Nach meinem Eindruck lassen sich die Gebrauchsunterschiede hier weniger über die Bedeutung fassen als über die Zahl und Art der syntaktischen Mitspieler im Satz:

etwas/jemanden sehen bezieht sich je nach Kontext meist auf einen größeren Zusammenhang, der mitverstanden wird: Ich habe sie in der Stadt gesehen = 'unverabredet getroffen und möglicherweise ein paar Worte mit ihr gewechselt' oder bei Kindern, die eigentlich in der Schule sein sollten = 'sie haben die Schule geschwänzt'; die Frage hast du die Wohnung denn auch gesehen? bedeutet 'warst du auch wirklich drin und hast dir ein Bild gemacht?'; ich hab die Sendung auch gesehen = 'wir haben den gleichen Informationsstand, wir können darüber reden.'

etwas sehen heißt vorrangig auch, dass etwas in mein Blickfeld geraten ist, ohne dass ich das beabsichtigt habe: Hast du auch den Unfall gesehen? Ein Quasi-Synonym dafür wäre 'etwas mitbekommen' oder 'Zeuge sein von'.

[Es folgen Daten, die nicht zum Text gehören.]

import Literature.MathematicalPhysics.QuantumLattice.RandomField
import Literature.MathematicalPhysics.QuantumLattice.EuclideanAction
import Literature.MathematicalPhysics.QuantumLattice.SchwartzTensor
import Literature.MathematicalPhysics.QuantumLattice.SchwingerOSAxioms
import HarnessLib

/-!
# Positive-time tensor products of test functions and their totality in `𝒮((ℝ^d)^n₊)`

Topic `Literature/MathematicalPhysics/QuantumLattice` (trunk **T-AQFT**), a support file of the
decomposition of the bridge `Literature.MathematicalPhysics.QuantumLattice.IsOSMeasure.exists_isOSFamily` (measure-form OS axioms ⇒
distributional OS axioms).

Osterwalder–Schrader [OS 1973, §2, pp. 86–87] define the one-point space of test functions
supported at nonnegative times as a completed tensor product, `𝒮(ℝ⁴₊) := 𝒮(ℝ₊) ⊗̂ 𝒮(ℝ³)`
("i.e. `f ∈ 𝒮(ℝ⁴)` and `supp f ⊂ {x⁰ ≥ 0}`"), and the `n`-point space as
`𝒮(ℝ^{4n}₊) := ⊗̂ₙ 𝒮(ℝ⁴₊)` (p. 87); in other words the finite linear combinations of tensor
products `f₁ ⊗ ⋯ ⊗ fₙ` of nonnegative-time one-point functions are dense, for the Schwartz
topology, in the `n`-point functions supported in the closed wedge `{∀ i, xᵢ⁰ ≥ 0}`. (OS's
`𝒮₊(ℝ^{4n}) := 𝒮_{0,∞}(ℝ^{4n})`, p. 86, is the smaller TIME-ORDERED space, the tree's
`IsTimeOrdered`; the notation `(ℝ^d)^n₊` of this file always means the unordered wedge.) This
density is what carries reflection positivity from the measure form OS3 (Glimm–Jaffe §6.1,
positivity on the exponentials `∑ cⱼ e^{iφ(fⱼ)}` of (6.1.6), `fⱼ` supported in `{t > 0}`; in the
tree `IsOS3ReflectionPositive`, and its derived polynomial form `OSPolynomialPositivity`) to the
distributional (E2), which the tree (`SchwingerFamily.IsOSReflectionPositive`, following OS (4.2)
but with unordered supports) states for arbitrary positive-time `n`-point test functions.

This file fixes the vocabulary, for the OPEN-wedge support conditions of `EuclideanAction`
(`IsPositiveTime`: `supp f ⊆ {x⁰ > 0}`; `IsPositiveTimeMulti`: `supp F ⊆ {∀ i, xᵢ⁰ > 0}`), which
are the ones consumed downstream:

* `Literature.AQFT.positiveTensorProducts n`: the set of `n`-point test functions on `(ℝ^d)^n` that
  are tensor products `f₁ ⊗ ⋯ ⊗ fₙ` (witness predicate `IsTensorOf`) of complexified *real*
  one-point test functions `fᵢ ∈ 𝓢(ℝ^d, ℝ)` supported at positive times (`IsPositiveTime`); a
  subset of the unrestricted `tensorProducts n` of `SchwingerOSAxioms`
  (`positiveTensorProducts_subset_tensorProducts`), whose `ℂ`-span is dense in all of
  `𝓢(((ℝ^d)^n), ℂ)` by the named fact `denseSpan_tensorProducts` there (Reed–Simon I, Thm V.13);
* the named fact `Literature.MathematicalPhysics.QuantumLattice.IsPositiveTimeMulti.mem_closure_span_positiveTensorProducts`, the
  positive-time refinement: every `n`-point test function supported in the open wedge
  (`IsPositiveTimeMulti`) lies in the closure of the `ℂ`-span of `positiveTensorProducts n`;
* the submodule `positiveTimeMultiSubmodule` of positive-time `n`-point functions;

and proves the elementary facts: positive-time tensor products are positive-time `n`-point
functions (`IsPositiveTimeMulti.of_mem_positiveTensorProducts`), and so is every element of their
span (`isPositiveTimeMulti_of_mem_span`; not of its closure, which only retains the closed
condition `supp ⊆ {∀ i, xᵢ⁰ ≥ 0}`); non-vacuity (`tensorFin_mem_positiveTensorProducts`).

## Sources

* K. Osterwalder, R. Schrader, *Axioms for Euclidean Green's functions*, Comm. Math. Phys. 31
  (1973) 83–112, §2 pp. 86–87 (`𝒮(ℝ⁴₊) = 𝒮(ℝ₊) ⊗̂ 𝒮(ℝ³)`, `𝒮(ℝ^{4n}₊) = ⊗̂ₙ 𝒮(ℝ⁴₊)`, printed
  with the closed support condition `x⁰ ≥ 0`). [OsterwalderSchraderCMP1973]
* J. Glimm, A. Jaffe, *Quantum Physics: a functional integral point of view*, 2nd ed. (1987),
  §6.1 (OS3 on `𝒜₊`, the span of `e^{iφ(f)}`, `f` positive-time, (6.1.6)). [GlimmJaffeQP1987]
* M. Reed, B. Simon, *Methods of Modern Mathematical Physics I* (1980), Thm V.13 (tensor
  products of Schwartz functions are total; the unrestricted `denseSpan_tensorProducts`).

## Mathlib

Used: `SchwartzMap`, `tsupport`, `Submodule.span`, `closure`. Searched and absent at the pin:
any density statement for tensor products of Schwartz functions (`Dense`/`span` with
`SchwartzMap`; `hermite` in `Analysis/Distribution`).

## Design

* Real one-point factors (`ofRealTest (f i)`), as in `IsSchwingerFamilyOf`, `tensorProducts` and
  OS3: these are the functions on which the moments of a measure on `𝒮'(ℝ^d)` are given.
* `IsPositiveTime` / `IsPositiveTimeMulti` are the *open* half-space / wedge conditions of
  `EuclideanAction` (`tsupport ⊆ {x⁰ > 0}`); OS print the closed condition `supp ⊆ {x⁰ ≥ 0}`.
  The sharper closed-wedge density (`supp F ⊆ {∀ i, xᵢ⁰ ≥ 0}` ⇒ `F` in the closure of the span of
  tensor products of real `fᵢ` with `supp fᵢ ⊆ {x⁰ ≥ 0}`) is also true and is what OS print; the
  open form recorded here is the one the consumers (`SchwingerFamily.IsOSReflectionPositive` from
  `IsOS3ReflectionPositive`) need.
-/

open scoped SchwartzMap

noncomputable section

namespace Literature.MathematicalPhysics.QuantumLattice

variable {d : ℕ} [NeZero d] {n : ℕ}

/-- The set of **positive-time tensor products**: `n`-point test functions `F` on `(ℝ^d)^n` of the
form `F(x₁, …, xₙ) = ∏ᵢ fᵢ(xᵢ)` (`IsTensorOf`) with real one-point test functions `fᵢ` supported
at positive times (`IsPositiveTime`, open condition `supp fᵢ ⊆ {x⁰ > 0}`), complexified by
`ofRealTest`. The elementary tensors of OS's `𝒮(ℝ^{dn}₊) = ⊗̂ₙ 𝒮(ℝ^d₊)` (OS 1973 §2, p. 87,
printed with `supp fᵢ ⊆ {x⁰ ≥ 0}`); a subset of `tensorProducts n` (`SchwingerOSAxioms`). [cite: OsterwalderSchraderCMP1973, §2 pp. 86–87] -/
def positiveTensorProducts (n : ℕ) : Set 𝓢((Fin n → EuclideanSpace ℝ (Fin d)), ℂ) :=
  {F | ∃ f : Fin n → 𝓢(EuclideanSpace ℝ (Fin d), ℝ),
    (∀ i, IsPositiveTime (f i)) ∧ IsTensorOf F fun i => ofRealTest (f i)}

/-- Membership in `positiveTensorProducts`. [folklore] -/
theorem mem_positiveTensorProducts {F : 𝓢((Fin n → EuclideanSpace ℝ (Fin d)), ℂ)} :
    F ∈ positiveTensorProducts n ↔ ∃ f : Fin n → 𝓢(EuclideanSpace ℝ (Fin d), ℝ),
      (∀ i, IsPositiveTime (f i)) ∧ IsTensorOf F fun i => ofRealTest (f i) :=
  Iff.rfl

/-- Positive-time tensor products are tensor products of real test functions in the sense of
`SchwingerOSAxioms.tensorProducts` (forget the support condition). [folklore] -/
theorem positiveTensorProducts_subset_tensorProducts :
    positiveTensorProducts (d := d) n ⊆ tensorProducts n :=
  fun _ ⟨f, _, hF⟩ => ⟨f, hF⟩

/-- Non-vacuity: the concrete tensor product `tensorFin n (ofRealTest ∘ f)` of positive-time real
test functions belongs to `positiveTensorProducts n`. [folklore] -/
theorem tensorFin_mem_positiveTensorProducts (f : Fin n → 𝓢(EuclideanSpace ℝ (Fin d), ℝ))
    (hf : ∀ i, IsPositiveTime (f i)) :
    SchwartzMap.tensorFin n (fun i => ofRealTest (f i)) ∈ positiveTensorProducts (d := d) n :=
  ⟨f, hf, isTensorOf_tensorFin _⟩

/-- A tensor product `∏ᵢ fᵢ(xᵢ)` is supported in the product of the supports: if `F` is a tensor
product of the `φᵢ` then `tsupport F ⊆ {x | ∀ i, xᵢ ∈ tsupport φᵢ}`. [folklore] -/
theorem IsTensorOf.tsupport_subset {E : Type*} [NormedAddCommGroup E] [NormedSpace ℝ E]
    {F : 𝓢((Fin n → E), ℂ)} {φ : Fin n → 𝓢(E, ℂ)} (hF : IsTensorOf F φ) :
    tsupport (F : (Fin n → E) → ℂ) ⊆ {x | ∀ i, x i ∈ tsupport (φ i : E → ℂ)} := by
  have hclosed : IsClosed {x : Fin n → E | ∀ i, x i ∈ tsupport (φ i : E → ℂ)} := by
    simp only [Set.setOf_forall]
    exact isClosed_iInter fun i => (isClosed_tsupport _).preimage (continuous_apply i)
  refine closure_minimal (fun x hx => ?_) hclosed
  intro i
  by_contra hi
  have h0 : (φ i : E → ℂ) (x i) = 0 := image_eq_zero_of_notMem_tsupport hi
  exact hx (by rw [hF x]; exact Finset.prod_eq_zero (Finset.mem_univ i) h0)

/-- **Positive-time tensor products are positive-time `n`-point functions**: if
`F = f₁ ⊗ ⋯ ⊗ fₙ` with `supp fᵢ ⊆ {x⁰ > 0}` then `supp F ⊆ {∀ i, xᵢ⁰ > 0}` (the open-wedge
analogue of OS 1973 §2, p. 87: `⊗ₙ 𝒮(ℝ⁴₊) ⊆ 𝒮(ℝ^{4n}₊)`). [cite: OsterwalderSchraderCMP1973, §2 p. 87] -/
theorem IsPositiveTimeMulti.of_mem_positiveTensorProducts
    {F : 𝓢((Fin n → EuclideanSpace ℝ (Fin d)), ℂ)} (hF : F ∈ positiveTensorProducts n) :
    IsPositiveTimeMulti F := by
  obtain ⟨f, hf, hT⟩ := hF
  intro x hx i
  have hi := hT.tsupport_subset hx i
  have hsub : tsupport (ofRealTest (f i) : EuclideanSpace ℝ (Fin d) → ℂ) ⊆
      tsupport (f i : EuclideanSpace ℝ (Fin d) → ℝ) :=
    tsupport_comp_subset (g := fun t : ℝ => (t : ℂ)) Complex.ofReal_zero _
  exact hf i (hsub hi)

variable (d n) in
/-- The subspace of positive-time `n`-point test functions (`IsPositiveTimeMulti`, support in the
open wedge `{∀ i, xᵢ⁰ > 0}`), the `n`-point analogue of `EuclideanAction.positiveTimeSubmodule`:
supports are stable under sums and scalar multiples. [folklore] -/
def positiveTimeMultiSubmodule : Submodule ℂ 𝓢((Fin n → EuclideanSpace ℝ (Fin d)), ℂ) where
  carrier := {F | IsPositiveTimeMulti F}
  add_mem' {F G} hF hG :=
    (tsupport_add (F : (Fin n → EuclideanSpace ℝ (Fin d)) → ℂ) G).trans (Set.union_subset hF hG)
  zero_mem' := by
    change tsupport (fun _ : Fin n → EuclideanSpace ℝ (Fin d) => (0 : ℂ)) ⊆ _
    simp
  smul_mem' c F hF :=
    (tsupport_smul_subset_right (fun _ : Fin n → EuclideanSpace ℝ (Fin d) => c)
      (F : (Fin n → EuclideanSpace ℝ (Fin d)) → ℂ)).trans hF

/-- Membership in `positiveTimeMultiSubmodule` is `IsPositiveTimeMulti`. [folklore] -/
@[simp]
theorem mem_positiveTimeMultiSubmodule {F : 𝓢((Fin n → EuclideanSpace ℝ (Fin d)), ℂ)} :
    F ∈ positiveTimeMultiSubmodule d n ↔ IsPositiveTimeMulti F := Iff.rfl

/-- The `ℂ`-span of the positive-time tensor products is contained in the positive-time
`n`-point functions. [folklore] -/
theorem span_positiveTensorProducts_le :
    Submodule.span ℂ (positiveTensorProducts (d := d) n) ≤ positiveTimeMultiSubmodule d n :=
  Submodule.span_le.2 fun _ hG => IsPositiveTimeMulti.of_mem_positiveTensorProducts hG

/-- Every element of the `ℂ`-span of the positive-time tensor products is a positive-time
`n`-point function. [folklore] -/
theorem isPositiveTimeMulti_of_mem_span {F : 𝓢((Fin n → EuclideanSpace ℝ (Fin d)), ℂ)}
    (hF : F ∈ Submodule.span ℂ (positiveTensorProducts (d := d) n)) : IsPositiveTimeMulti F :=
  span_positiveTensorProducts_le hF

/-- **Totality of positive-time tensor products in `𝒮((ℝ^d)^n₊)`** (Osterwalder–Schrader 1973,
§2, pp. 86–87: the `n`-point space `𝒮(ℝ^{4n}₊)` *is* the completed tensor product `⊗̂ₙ 𝒮(ℝ⁴₊)`,
and `𝒮(ℝ⁴₊) = 𝒮(ℝ₊) ⊗̂ 𝒮(ℝ³)`, printed for the CLOSED support condition `x⁰ ≥ 0`; the underlying
theorems are the kernel-theorem identifications `𝒮(ℝᵐ) ⊗̂ 𝒮(ℝⁿ) ≅ 𝒮(ℝ^{m+n})` and the density of
`C_c^∞(X) ⊗ C_c^∞(Y)` in `C_c^∞(X × Y)`). Recorded here in the OPEN-wedge variant used by
`EuclideanAction` / `SchwingerOSAxioms` (a consequence of the same argument, and the form the OS3 ⇒
E2 bridge consumes): every `F ∈ 𝓢(((ℝ^d)^n), ℂ)` with `supp F ⊆ {∀ i, xᵢ⁰ > 0}`
(`IsPositiveTimeMulti F`) lies in the closure, for the Schwartz topology, of the `ℂ`-linear span
of the positive-time tensor products `f₁ ⊗ ⋯ ⊗ fₙ`, `fᵢ ∈ 𝓢(ℝ^d, ℝ)`, `supp fᵢ ⊆ {x⁰ > 0}`
(`positiveTensorProducts n`). Route of proof: cut `F` off at infinity (`χ_R F → F`, the cut-offs
being compactly supported inside the open wedge), expand in a multiple Fourier series on a period
box inside the wedge and multiply by a product cutoff, and split the characters into real and
imaginary parts. [cite: OsterwalderSchraderCMP1973, §2 pp. 86–87] -/
def IsPositiveTimeMulti.mem_closure_span_positiveTensorProducts : Prop :=
  ∀ (n : ℕ) (F : 𝓢((Fin n → EuclideanSpace ℝ (Fin d)), ℂ)), IsPositiveTimeMulti F →
    F ∈ closure (Submodule.span ℂ (positiveTensorProducts (d := d) n) :
      Set 𝓢((Fin n → EuclideanSpace ℝ (Fin d)), ℂ))

end Literature.MathematicalPhysics.QuantumLattice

etwas sehen oder sehen, dass heißt unter anderem auch 'etwas verstehen' oder 'etwas einsehen': Ich habe gesehen, dass das Projekt in der vorgegebenen Zeit nicht zu schaffen war.

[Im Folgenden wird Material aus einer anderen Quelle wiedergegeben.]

import Summits.QuantumFields.YangMills.Theorems.ColdStartUniversalityLatticeLangevinWilsonEntropySlope
import HarnessLib

/-!
# Route `ColdStartUniversality` (fixed-cut-off package, entropy side): the CONVERSE «exponential decay of entropy ⇒ log-Sobolev»
# (Bakry–Gentil–Ledoux Thm 5.2.1 (ii)⇒(i)) for the SU(2) SZZ dynamics at every fixed cut-off — so g21's `hLSgen` is EQUIVALENT to
# the exponential decay of the entropy of positive smooth cylinder densities

Helper file (seat `ym-line-csu-p1`, g22; `--supports stmt-QuantumFields-27363`).  g21 proved LSI(ρ) ⇒ `Ent_μ(κ_t F) ≤ e^{−4ρt} Ent_μ(F)`
for every positive `C³` compactly supported cylinder `F` (`entropy_transition_le_exp_of_generatorLogSobolev`).  Here the converse:

* ★★ `generatorLogSobolev_of_entropy_decay` — if some Markov kernel family realising the SZZ transition laws at `(L, β')` satisfies
  `Ent_μ(κ_t F) ≤ e^{−4ρt} Ent_μ(F)` for every positive `C³` compactly supported cylinder `F = f∘coords` and every `t`, then the
  generator-form log-Sobolev inequality `ρ·Ent_μ(F²) ≤ −∫ F 𝓛_{β'}f dμ` holds for every `C³` `f`.
  Proof: localise; for `η > 0` apply the entropy slope inequality (`four_mul_entropy_le_neg_integral_log_mul_generator`, g22) to the
  positive cylinder `G² + η`: `4ρ Ent(G²+η) ≤ −∫ log(G²+η)·𝓛(g²) dμ = ½∫ Γ(log(g²+η), g²) dμ` (bilinear energy identity) `=
  ½∫ (4g²/(g²+η)) Γ(g,g) dμ ≤ 2∫ Γ(g,g) dμ = −4∫ G 𝓛g dμ`; then `η ↓ 0` (`EntropyFlow.entropy_le_of_forall_entropy_add_const_le`).
* ★ `generatorLogSobolev_iff_entropy_decay` — packaged equivalence along THE kernels of `exists_transitionKernel`… (not here: the two
  directions are `entropy_transition_le_exp_of_generatorLogSobolev` (g21) and the theorem above).

THEOREMS ONLY, no definition, no sorry.  RECORD-rung R3 plumbing at FIXED cut-off (the entropy twin of g18's «hEquiv is a theorem»);
nothing K-uniform; no crux, rung or summit statement is proved; the Yang–Mills mass gap is NOT proved.
-/

set_option autoImplicit false

noncomputable section

namespace Summit.QuantumFields.YangMills.Theorems.ColdStartUniversality

open MeasureTheory ProbabilityTheory Finset Filter Set Topology Metric
open scoped BigOperators NNReal ENNReal
open Literature.Probability.Process Literature.MathematicalPhysics.QuantumFieldTheory
open Literature.MathematicalPhysics.QuantumLattice (fundamentalRep fundamentalLatticeRep continuous_fundamentalRep)

variable {L : ℕ} [NeZero L]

Weitere typische Kontexte sind:

  • nach jemandem/etwas sehen = 'einen Blick werfen auf': Kannst du mal nach den Kindern sehen, ob sie schon schlafen? / Kannst du mal nach der Heizung sehen? Irgendwas stimmt da nicht. [auch als nach etwas gucken/schauen]
  • nach jemandem sehen = 'vorbeischauen bei, ob alles in Ordnung ist': Kannst du am Wochenende mal nach der Oma sehen? Sie klang am Telefon etwas deprimiert. [hier auch gucken/schauen]
  • an etwas etwas (anderes) sehen = 'erkennen': Der Arzt hat an der Rötung gesehen, dass ich einen Zeckenbiss hatte. [Hier sind gucken/schauen nicht möglich.]
  • sich sehen kann heißen 'zu Gesicht bekommen': Wir sehen uns nur alle drei Wochen, weil wir zu unterschiedlichen Zeiten arbeiten. [hier ebenfalls kein gucken/schauen möglich]
  • sich sehen heißt auch 'sich treffen': Wir sehen uns heute Abend. [gucken/schauen nicht möglich]
  • sich sehen lassen = '(zu Besuch) kommen': Lass dich mal wieder bei uns sehen! In dieser Kombination sagt man auch sich blicken lassen. [aber nicht *'sich gucken/schauen lassen']
  • etwas von irgendwoher sehen können = 'von irgendwoher zu erblicken sein': Man kann bei schönem Wetter von Konstanz aus den Säntis sehen. [hier auch schauen möglich (?), gucken nicht]
  • etwas nicht mehr sehen können = 'genug haben von / einer Sache überdrüssig sein': Nach dem Film über die Tierhaltung kann ich kein Fleisch mehr sehen. [nicht mit gucken/schauen]
  • etwas irgendwie sehen = 'eine bestimmte Meinung zu etwas haben': Ich sehe das anders als du. / Ich sehe die Sache kritisch. [gucken/schauen hier nicht möglich]
  • jemanden etwas tun sehen (er sah die Leute arbeiten) oder etwas geschehen sehen (er sah den Baum fallen) ist ein syntaktischer Spezialfall von sehen; diese Konstruktion mit Ersatzinfinitiv 'sehen' für das eigentlich zu erwartende Partizip 2 ist bei gucken/schauen nicht möglich.
  • Das Gleiche gilt für ein reflexiv gebrauchtes sich sehen (können) in Fällen wie 'sich im Spiegel sehen' - gucken/schauen ist hier nicht möglich.

Bei gründlicher Suche wird man wohl mindestens 100 weitere Kontexte mit weiteren Bedeutungsvarianten finden, die häufig vorkommen, vor allem auch im Bereich der Redewendungen.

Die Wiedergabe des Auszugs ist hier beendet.